In the records below, find the line with "the cell's (d2)+(f1))." and the line with "is continuous on". Print both exactly, along with every line between them, and no other line.

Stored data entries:
════════
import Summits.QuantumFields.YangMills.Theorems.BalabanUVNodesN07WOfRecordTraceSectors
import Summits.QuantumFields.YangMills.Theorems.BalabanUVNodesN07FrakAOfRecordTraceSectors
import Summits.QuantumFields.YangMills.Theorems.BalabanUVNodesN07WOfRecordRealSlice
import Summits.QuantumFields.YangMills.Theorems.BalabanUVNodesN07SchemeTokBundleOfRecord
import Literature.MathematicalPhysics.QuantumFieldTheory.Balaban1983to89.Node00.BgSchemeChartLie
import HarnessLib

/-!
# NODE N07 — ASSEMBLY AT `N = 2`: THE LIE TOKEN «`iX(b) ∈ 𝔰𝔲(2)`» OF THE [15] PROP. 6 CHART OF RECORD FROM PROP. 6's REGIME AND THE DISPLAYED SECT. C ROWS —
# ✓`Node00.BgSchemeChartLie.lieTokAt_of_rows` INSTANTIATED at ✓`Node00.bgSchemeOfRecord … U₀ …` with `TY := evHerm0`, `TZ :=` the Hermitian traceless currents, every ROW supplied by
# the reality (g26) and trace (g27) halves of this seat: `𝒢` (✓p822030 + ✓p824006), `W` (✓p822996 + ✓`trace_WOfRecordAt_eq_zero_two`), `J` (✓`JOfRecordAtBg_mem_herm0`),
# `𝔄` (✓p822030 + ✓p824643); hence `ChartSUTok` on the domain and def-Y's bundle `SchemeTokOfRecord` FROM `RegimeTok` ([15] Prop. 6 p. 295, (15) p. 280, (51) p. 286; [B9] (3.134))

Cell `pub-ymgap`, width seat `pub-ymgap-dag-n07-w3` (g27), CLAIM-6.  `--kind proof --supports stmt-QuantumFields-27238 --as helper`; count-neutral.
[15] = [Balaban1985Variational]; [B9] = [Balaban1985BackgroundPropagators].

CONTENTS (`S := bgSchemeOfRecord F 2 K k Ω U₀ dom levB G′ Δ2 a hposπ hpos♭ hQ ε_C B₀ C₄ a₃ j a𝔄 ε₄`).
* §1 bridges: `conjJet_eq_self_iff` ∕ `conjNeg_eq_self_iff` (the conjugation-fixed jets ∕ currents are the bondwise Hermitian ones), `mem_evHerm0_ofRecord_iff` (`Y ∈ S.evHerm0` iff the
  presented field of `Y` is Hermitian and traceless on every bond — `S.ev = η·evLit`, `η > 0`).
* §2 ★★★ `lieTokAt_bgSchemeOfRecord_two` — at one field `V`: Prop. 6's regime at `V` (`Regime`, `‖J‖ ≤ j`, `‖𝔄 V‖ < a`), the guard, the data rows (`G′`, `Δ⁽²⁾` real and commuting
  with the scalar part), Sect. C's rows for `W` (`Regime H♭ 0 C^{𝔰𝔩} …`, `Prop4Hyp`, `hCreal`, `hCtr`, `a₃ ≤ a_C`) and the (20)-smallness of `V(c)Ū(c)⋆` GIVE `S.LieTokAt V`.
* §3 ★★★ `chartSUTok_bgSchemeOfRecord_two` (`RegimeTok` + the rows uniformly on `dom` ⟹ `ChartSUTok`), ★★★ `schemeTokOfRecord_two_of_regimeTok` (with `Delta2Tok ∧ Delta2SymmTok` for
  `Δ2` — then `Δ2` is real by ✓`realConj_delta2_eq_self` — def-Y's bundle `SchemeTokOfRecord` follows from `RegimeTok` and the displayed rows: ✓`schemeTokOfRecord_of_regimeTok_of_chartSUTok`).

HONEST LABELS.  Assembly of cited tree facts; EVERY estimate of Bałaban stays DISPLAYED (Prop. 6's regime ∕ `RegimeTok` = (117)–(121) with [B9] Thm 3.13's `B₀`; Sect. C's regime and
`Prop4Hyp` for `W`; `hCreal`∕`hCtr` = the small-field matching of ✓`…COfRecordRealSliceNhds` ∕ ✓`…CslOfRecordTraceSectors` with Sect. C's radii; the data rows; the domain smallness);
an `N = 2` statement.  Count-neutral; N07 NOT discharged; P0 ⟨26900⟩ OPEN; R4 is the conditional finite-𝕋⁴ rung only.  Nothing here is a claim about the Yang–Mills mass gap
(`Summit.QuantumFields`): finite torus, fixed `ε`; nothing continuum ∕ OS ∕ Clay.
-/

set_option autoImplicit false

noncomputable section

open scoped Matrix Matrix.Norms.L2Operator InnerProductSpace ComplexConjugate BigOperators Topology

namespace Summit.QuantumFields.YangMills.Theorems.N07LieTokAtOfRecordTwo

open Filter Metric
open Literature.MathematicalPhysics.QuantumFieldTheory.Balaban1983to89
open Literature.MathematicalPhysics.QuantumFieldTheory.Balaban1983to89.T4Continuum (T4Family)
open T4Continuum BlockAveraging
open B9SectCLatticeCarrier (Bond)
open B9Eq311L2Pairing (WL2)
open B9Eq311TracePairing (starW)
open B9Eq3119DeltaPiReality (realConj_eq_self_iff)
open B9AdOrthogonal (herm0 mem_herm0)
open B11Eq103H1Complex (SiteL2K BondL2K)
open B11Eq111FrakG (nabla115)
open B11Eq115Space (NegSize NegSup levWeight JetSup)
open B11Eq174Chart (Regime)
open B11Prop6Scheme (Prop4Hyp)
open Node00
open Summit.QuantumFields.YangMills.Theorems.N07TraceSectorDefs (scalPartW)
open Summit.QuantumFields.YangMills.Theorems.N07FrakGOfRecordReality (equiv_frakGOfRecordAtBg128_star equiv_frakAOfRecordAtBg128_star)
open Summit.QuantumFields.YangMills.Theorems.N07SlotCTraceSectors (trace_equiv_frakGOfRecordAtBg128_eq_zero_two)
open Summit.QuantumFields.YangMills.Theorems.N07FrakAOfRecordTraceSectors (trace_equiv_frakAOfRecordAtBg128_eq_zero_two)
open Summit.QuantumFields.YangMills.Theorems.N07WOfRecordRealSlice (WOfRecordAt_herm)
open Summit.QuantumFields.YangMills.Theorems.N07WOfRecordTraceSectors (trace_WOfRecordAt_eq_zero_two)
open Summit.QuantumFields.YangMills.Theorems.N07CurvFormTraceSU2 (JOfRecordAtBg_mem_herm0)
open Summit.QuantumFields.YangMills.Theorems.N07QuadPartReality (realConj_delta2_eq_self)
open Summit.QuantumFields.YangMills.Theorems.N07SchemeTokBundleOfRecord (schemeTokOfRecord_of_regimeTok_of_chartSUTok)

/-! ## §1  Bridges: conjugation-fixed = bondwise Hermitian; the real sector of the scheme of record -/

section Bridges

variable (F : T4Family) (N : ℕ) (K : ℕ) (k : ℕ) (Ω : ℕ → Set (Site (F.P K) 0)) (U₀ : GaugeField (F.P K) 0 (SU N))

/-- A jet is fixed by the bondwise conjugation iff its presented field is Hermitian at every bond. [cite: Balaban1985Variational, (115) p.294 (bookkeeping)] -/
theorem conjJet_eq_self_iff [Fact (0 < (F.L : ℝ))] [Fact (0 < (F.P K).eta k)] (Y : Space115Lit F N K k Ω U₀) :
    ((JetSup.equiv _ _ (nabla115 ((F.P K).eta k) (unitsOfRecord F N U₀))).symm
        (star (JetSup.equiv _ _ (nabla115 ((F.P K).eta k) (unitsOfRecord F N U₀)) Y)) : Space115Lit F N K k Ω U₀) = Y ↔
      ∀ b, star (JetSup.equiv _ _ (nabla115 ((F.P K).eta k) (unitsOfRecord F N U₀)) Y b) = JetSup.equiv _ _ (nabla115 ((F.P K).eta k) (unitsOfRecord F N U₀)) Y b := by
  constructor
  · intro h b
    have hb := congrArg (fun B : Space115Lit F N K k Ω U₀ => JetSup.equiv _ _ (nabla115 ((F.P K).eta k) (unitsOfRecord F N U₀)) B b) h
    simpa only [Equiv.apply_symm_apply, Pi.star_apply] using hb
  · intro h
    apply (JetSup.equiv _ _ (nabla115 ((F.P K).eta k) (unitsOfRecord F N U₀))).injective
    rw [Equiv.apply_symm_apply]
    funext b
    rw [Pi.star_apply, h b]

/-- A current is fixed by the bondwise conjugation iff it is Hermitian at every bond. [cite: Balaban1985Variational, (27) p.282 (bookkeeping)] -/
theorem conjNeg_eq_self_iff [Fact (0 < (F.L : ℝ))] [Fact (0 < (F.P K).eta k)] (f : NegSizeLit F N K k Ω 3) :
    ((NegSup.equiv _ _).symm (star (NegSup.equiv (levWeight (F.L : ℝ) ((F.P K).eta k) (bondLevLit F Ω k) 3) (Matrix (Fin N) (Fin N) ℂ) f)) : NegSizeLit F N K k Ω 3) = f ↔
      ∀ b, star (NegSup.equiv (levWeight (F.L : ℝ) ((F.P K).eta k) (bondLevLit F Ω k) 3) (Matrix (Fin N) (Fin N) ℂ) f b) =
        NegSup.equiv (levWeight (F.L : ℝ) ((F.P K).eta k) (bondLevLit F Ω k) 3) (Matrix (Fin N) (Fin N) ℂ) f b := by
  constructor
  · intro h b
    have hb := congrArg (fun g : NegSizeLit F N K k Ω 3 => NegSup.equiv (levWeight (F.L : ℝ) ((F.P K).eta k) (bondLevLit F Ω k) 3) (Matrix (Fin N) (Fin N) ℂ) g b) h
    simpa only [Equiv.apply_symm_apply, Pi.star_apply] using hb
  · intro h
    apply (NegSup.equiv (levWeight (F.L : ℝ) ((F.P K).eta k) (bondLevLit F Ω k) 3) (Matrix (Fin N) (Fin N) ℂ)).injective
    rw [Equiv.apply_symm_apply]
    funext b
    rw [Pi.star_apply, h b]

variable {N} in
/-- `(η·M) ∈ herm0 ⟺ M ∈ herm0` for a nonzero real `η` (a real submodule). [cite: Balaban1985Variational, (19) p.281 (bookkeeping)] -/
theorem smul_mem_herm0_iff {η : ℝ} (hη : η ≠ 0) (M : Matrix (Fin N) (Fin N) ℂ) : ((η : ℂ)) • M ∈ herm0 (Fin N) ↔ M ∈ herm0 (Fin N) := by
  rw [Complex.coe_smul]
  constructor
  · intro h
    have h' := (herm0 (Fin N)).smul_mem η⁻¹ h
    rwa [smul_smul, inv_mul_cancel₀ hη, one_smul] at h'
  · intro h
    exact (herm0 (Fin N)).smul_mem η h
════════
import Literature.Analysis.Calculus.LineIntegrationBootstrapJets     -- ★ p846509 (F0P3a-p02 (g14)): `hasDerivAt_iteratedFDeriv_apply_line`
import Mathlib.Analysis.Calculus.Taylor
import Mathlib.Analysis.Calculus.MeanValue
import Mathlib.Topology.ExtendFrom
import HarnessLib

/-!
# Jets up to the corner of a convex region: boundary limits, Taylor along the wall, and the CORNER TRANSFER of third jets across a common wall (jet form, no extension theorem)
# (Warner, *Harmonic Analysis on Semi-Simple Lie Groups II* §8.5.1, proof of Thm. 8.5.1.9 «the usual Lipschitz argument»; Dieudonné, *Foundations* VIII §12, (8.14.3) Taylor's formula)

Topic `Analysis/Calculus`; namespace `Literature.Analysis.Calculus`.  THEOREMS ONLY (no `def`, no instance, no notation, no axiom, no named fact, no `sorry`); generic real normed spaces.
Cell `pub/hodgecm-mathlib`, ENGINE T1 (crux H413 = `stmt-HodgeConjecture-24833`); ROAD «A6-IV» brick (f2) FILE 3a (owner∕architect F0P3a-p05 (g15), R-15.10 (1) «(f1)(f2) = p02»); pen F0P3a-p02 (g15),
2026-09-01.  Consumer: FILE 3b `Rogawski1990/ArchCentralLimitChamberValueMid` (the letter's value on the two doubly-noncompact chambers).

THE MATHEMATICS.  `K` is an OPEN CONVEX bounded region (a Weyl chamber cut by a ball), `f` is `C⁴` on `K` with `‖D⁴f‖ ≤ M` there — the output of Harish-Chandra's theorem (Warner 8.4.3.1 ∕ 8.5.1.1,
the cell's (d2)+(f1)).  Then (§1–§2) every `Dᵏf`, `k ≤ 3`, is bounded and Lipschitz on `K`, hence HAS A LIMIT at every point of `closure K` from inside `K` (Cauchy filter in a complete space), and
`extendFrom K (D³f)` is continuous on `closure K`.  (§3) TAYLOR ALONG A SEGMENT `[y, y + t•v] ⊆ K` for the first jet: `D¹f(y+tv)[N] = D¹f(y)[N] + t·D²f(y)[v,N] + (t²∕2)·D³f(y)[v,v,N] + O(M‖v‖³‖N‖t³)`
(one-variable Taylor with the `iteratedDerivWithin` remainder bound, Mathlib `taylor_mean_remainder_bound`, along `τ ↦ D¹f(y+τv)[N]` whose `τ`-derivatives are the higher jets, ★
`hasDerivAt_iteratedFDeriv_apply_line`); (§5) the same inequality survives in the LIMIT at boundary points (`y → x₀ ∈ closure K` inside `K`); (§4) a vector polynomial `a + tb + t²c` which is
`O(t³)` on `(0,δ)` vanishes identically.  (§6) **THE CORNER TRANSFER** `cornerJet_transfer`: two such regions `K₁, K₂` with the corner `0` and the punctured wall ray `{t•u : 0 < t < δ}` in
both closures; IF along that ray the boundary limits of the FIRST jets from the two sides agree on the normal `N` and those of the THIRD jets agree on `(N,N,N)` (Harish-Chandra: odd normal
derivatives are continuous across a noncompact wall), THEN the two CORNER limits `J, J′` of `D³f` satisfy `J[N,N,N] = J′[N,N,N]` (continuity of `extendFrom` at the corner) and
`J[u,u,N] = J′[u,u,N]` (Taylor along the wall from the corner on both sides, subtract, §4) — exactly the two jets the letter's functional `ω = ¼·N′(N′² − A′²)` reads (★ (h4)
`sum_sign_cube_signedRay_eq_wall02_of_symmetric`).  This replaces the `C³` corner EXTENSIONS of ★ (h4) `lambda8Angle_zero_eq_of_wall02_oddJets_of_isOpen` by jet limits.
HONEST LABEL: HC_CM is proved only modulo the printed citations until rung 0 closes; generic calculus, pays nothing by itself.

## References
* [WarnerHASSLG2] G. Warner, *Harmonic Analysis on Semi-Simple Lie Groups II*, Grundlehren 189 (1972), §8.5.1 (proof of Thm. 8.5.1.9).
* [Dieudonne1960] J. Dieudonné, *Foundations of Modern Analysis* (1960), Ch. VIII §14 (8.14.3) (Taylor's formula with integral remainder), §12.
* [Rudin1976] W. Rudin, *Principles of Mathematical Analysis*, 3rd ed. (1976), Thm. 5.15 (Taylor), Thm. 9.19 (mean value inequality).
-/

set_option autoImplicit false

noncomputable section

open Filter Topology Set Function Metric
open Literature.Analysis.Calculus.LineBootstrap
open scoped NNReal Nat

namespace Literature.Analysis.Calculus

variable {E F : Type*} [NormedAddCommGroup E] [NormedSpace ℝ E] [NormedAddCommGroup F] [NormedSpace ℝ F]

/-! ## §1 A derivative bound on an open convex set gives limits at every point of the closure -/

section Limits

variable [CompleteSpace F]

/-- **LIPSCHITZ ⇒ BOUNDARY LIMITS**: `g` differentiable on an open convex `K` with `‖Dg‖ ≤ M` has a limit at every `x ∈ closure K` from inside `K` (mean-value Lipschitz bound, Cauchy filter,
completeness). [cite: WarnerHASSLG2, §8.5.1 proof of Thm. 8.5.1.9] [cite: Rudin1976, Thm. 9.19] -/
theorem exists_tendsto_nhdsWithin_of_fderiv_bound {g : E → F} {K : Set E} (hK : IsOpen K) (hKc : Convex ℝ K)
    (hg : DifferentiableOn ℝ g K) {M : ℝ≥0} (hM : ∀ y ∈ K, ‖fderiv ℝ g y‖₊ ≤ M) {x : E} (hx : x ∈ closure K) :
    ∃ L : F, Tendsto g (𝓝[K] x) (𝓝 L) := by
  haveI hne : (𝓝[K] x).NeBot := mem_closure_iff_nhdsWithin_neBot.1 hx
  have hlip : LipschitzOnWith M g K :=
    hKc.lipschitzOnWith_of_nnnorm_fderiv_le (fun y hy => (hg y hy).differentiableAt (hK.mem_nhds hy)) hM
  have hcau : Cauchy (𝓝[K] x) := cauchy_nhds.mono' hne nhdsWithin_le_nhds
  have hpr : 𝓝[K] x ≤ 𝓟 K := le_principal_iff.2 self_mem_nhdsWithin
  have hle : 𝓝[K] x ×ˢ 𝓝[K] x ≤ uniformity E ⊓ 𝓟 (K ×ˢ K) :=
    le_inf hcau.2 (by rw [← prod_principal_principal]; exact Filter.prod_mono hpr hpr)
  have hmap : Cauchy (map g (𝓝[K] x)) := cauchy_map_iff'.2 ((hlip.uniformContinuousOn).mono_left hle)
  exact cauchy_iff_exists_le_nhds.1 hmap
════════
_SOLVED EXERCISE_:
the cell's (d2)+(f1)).  Then (§1–§2) every `Dᵏf`, `k ≤ 3`, is bounded and Lipschitz on `K`, hence HAS A LIMIT at every point of `closure K` from inside `K` (Cauchy filter in a complete space), and
`extendFrom K (D³f)` is continuous on `closure K`.  (§3) TAYLOR ALONG A SEGMENT `[y, y + t•v] ⊆ K` for the first jet: `D¹f(y+tv)[N] = D¹f(y)[N] + t·D²f(y)[v,N] + (t²∕2)·D³f(y)[v,v,N] + O(M‖v‖³‖N‖t³)`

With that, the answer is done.